**Records from a dataset:**

import Summits.MatrixMultiplication.OmegaCensus.STPPKernelListerOrderN51DP1

/-!
# ω-census (abelian STPP census): kernel lister — ORDER capstone at `n = 51` MODULO the 15 tree-law survivor pattern(s) (part 5 of 10: root computation over `selN51P5`)

HONEST FRAMING (pub-omega census; verbatim): lottery ticket; floor = certified bounds/negative ranges.
Census STRUCTURE (seat pub-omega-stpp-2 gen 30, 2026-08-29), family (b2).  Nothing here is progress on `ω`.  CONDITIONAL THEOREM: for every
finite abelian group `H` of order `51`, IF none of the 15 size patterns of `deadN51` (`234_235`, `234_325`, `333_333`, `111_234_333`, `114_342_342`, `122_324_324`, `224_233_233`, `224_233_323`, `224_233_332`, `224_332_332`, `233_233_233`, `233_233_323`, `233_323_332`, `112_121_324_324`, `112_242_332_422`) is realisable in `H` as an STPP family
(CKSU Def. 5.1), THEN every STPP family of `H` has `Σ |Aᵢ||Bᵢ||Cᵢ| ≤ 51` (no beating family, no `ω < 3` via CKSU Thm. 5.5).  The dead list is
EXACTLY the set of minimal beating size patterns (canonical classes, all block counts, all entries) that survive the seven tree laws of the kernel
lister at order `51` (single-block volume, representation count, N7, N16, N8 = Kneser over all divisors, N18, N12) — i.e. the residual census
obligation at order `51` is reduced to deciding these 15 explicit patterns per group (by search engines or future kernel kills).  Mechanism:
`KLister.volume_le_of_scan_list_dead` (`STPPKernelListerOrderKitD`) over the root computation with this dead list, split over 10 first-block
selection(s) (`decide +kernel`; python twin `gen_orderD.py`/`klister_lean.py`, 1115253 calls, canonical-equality dead test, fixpoint in 2 round(s)).
-/

open Finset

namespace Summit.MatrixMultiplication.OmegaCensus.KLister

open Literature.Computability.AlgebraicComplexity


/-- First blocks of part 5 of the root computation at order `51`. [folklore] -/
def selN51P5 : List Shape := [(2, 2, 5), (2, 5, 2)]

set_option maxRecDepth 32768 in
set_option maxHeartbeats 4000000 in
/-- Root computation of the kernel lister at order `51` with the dead list `deadN51`, first blocks in `selN51P5`: `true` (twin 101958 calls). [folklore] -/
theorem scan_N51P5 : scanFirstC 51 deadN51 (fun s => selN51P5.contains s) chunksN51 = true := by
  decide +kernel

end Summit.MatrixMultiplication.OmegaCensus.KLister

**EXERCISE DESCRIPTION:**
Where a line of the entries contains "abelian", report that line.

**RESULT BELOW:**
# ω-census (abelian STPP census): kernel lister — ORDER capstone at `n = 51` MODULO the 15 tree-law survivor pattern(s) (part 5 of 10: root computation over `selN51P5`)
finite abelian group `H` of order `51`, IF none of the 15 size patterns of `deadN51` (`234_235`, `234_325`, `333_333`, `111_234_333`, `114_342_342`, `122_324_324`, `224_233_233`, `224_233_323`, `224_233_332`, `224_332_332`, `233_233_233`, `233_233_323`, `233_323_332`, `112_121_324_324`, `112_242_332_422`) is realisable in `H` as an STPP family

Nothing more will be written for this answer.